import Summits.ABC.IUTFork.Thm311RealInd2IsmScalar
import Summits.ABC.IUTFork.Thm311RealInd2IsmSignature
import Summits.ABC.IUTFork.Cor312VolumesRealDH
import Literature.IUT.LogVolume.LogShellTopology
import HarnessLib

/-!
# [IUTchIII] Thm. 3.11 (i) (Ind2), print-literal at `𝕍^non`: PRINT'S Ism ACTS ON `K_v` BY ISOMETRIES — it moves NO
# ball of `K_v`; the non-isometry (Ind2)-mover of the indFixes record is a Dupuy–Hilado-reading phenomenon only

PROOF-ONLY file (abc-iut cell, WAVE-5 seat abc-iut-w5-d216 gen 4; TEAM R indFixes thread × abc-iut-c312-1's R8 «print's
nonarchimedean Ism», by-name sequel of `Thm311RealInd2IsmScalar` / `Thm311RealInd2IsmSignature`); TAKES NO SIDE on
[IUTchIII] Cor. 3.12.

abc-iut-c312-1 (R8) typed print's (Ind2)-group at a finite place `v` — `Real.ismIsmOf v L` / `Real.ismIsm logv v`: the
bicontinuous automorphisms `ψ` of `K_v` REALISING a `G_v`-isometry of `O^{×μ}(G_v)` ([IUTchII] Ex. 1.8 (iv)) through the
logarithm — and proved that every such `ψ` FIXES every additive subgroup `M` with `n·Λ ⊆ M ⊆ Λ := log_v(𝒪_v^×)`
(`image_eq_of_realises_of_nsmul_mem`: norm rigidity + the units form of the local existence theorem + Hensel).  THIS
FILE draws the metric consequence for the ANALYTIC logarithm (`LogvAnalyticAt p logv`, e.g. c312-5's `analyticLogv`):

* `image_ballSubgroup_eq_of_mem_ismIsmOf_of_le` — every closed ball `B_r = {‖a‖' ≤ r}` of `K_v^{(1/n_v)}` with
  `0 < r ≤ p⁻²` is such a sandwich (`B_r ⊆ log_p(𝒪^×)` by campaign-S `closedBall_subset_logUnits`; `p^m·log_p(𝒪^×) ⊆ B_r`
  for `m ≫ 0` since `log_p(𝒪^×)` is compact, `isCompact_logUnits`), hence `ψ(B_r) = B_r`;
* `image_ballSubgroup_eq_of_mem_ismIsmOf` — hence EVERY closed ball centred at `0` is mapped onto itself (`B_s = p^{-k}·B_{p^{-k}s}`
  and `ψ` is additive);
* **`norm_of_map_eq_of_mem_ismIsmOf`** / **`norm_map_eq_of_mem_ismIsmOf`** — hence `ψ` is an ISOMETRY of `K_v` (rescaled
  norm `‖·‖'` and the valuation norm `|·|_v = (‖·‖')^{n_v}`, abc-iut-S7 `norm_eq_norm_of_pow`);
* **`norm_map_eq_of_mem_ismIsm`** (c312-1's `ℚ`-linear reading `Real.ismIsm logv v` on c312-5's carrier) and
  **`image_closedBall_eq_of_mem_ismIsm`**: print's (Ind2) moves NO closed ball of `K_v^{(1/n_v)}` — contrast abc-iut-w5-d180
  p432150: Dupuy–Hilado's `Aut_{ℚ_p}(K_v : I_v)` (`Real.ismDH`) moves one of `𝒪_v`, `ϖ𝒪_v` at EVERY ramified place.

Reading for the adjudication record (§R / §A (Ind2) slot, neutral, about OUR typings): the TEAM R non-isometry mover
(p437530 `not_identifiedReading_identify_settingDHVol_of_norm_map_ne`, p441612 `…_general`: ONE `g` in the (Ind2)-slot
with `‖g z₀‖ ≠ ‖z₀‖` refutes R-1's identified-copies reading) has NO instance in print's (Ind2): its hypothesis is never
met by an element of `Real.ismIsm logv v` (`forall_norm_map_eq_of_mem_ismIsm_analyticLogv`).  What remains of the
indFixes obstruction under print's typing of (Ind2) is the (Ind1) capsule criterion (p435514) — not decided here.
Nothing here asserts that abc is proved or refuted; print's «compact topological group Ism(G)» is read with topologies
suppressed exactly as abc-iut-L6-t2 typed it.  [claim: Mochizuki2012, status: disputed] for every [IUTchII]/[IUTchIII]
quotation; [cite: SerreLocalFields1979, Ch. XIV §6 Thm. 1]; [cite: NeukirchANT1999, Ch. II Prop. (5.5)];
[cite: DupuyHilado2025, §4.9].  Axioms: standard three.
-/

set_option autoImplicit false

______

Task prompt:
Where does the string "logarithm" appear in the records above? Show every line that holds it.

Answer space:
logarithm — and proved that every such `ψ` FIXES every additive subgroup `M` with `n·Λ ⊆ M ⊆ Λ := log_v(𝒪_v^×)`
FILE draws the metric consequence for the ANALYTIC logarithm (`LogvAnalyticAt p logv`, e.g. c312-5's `analyticLogv`):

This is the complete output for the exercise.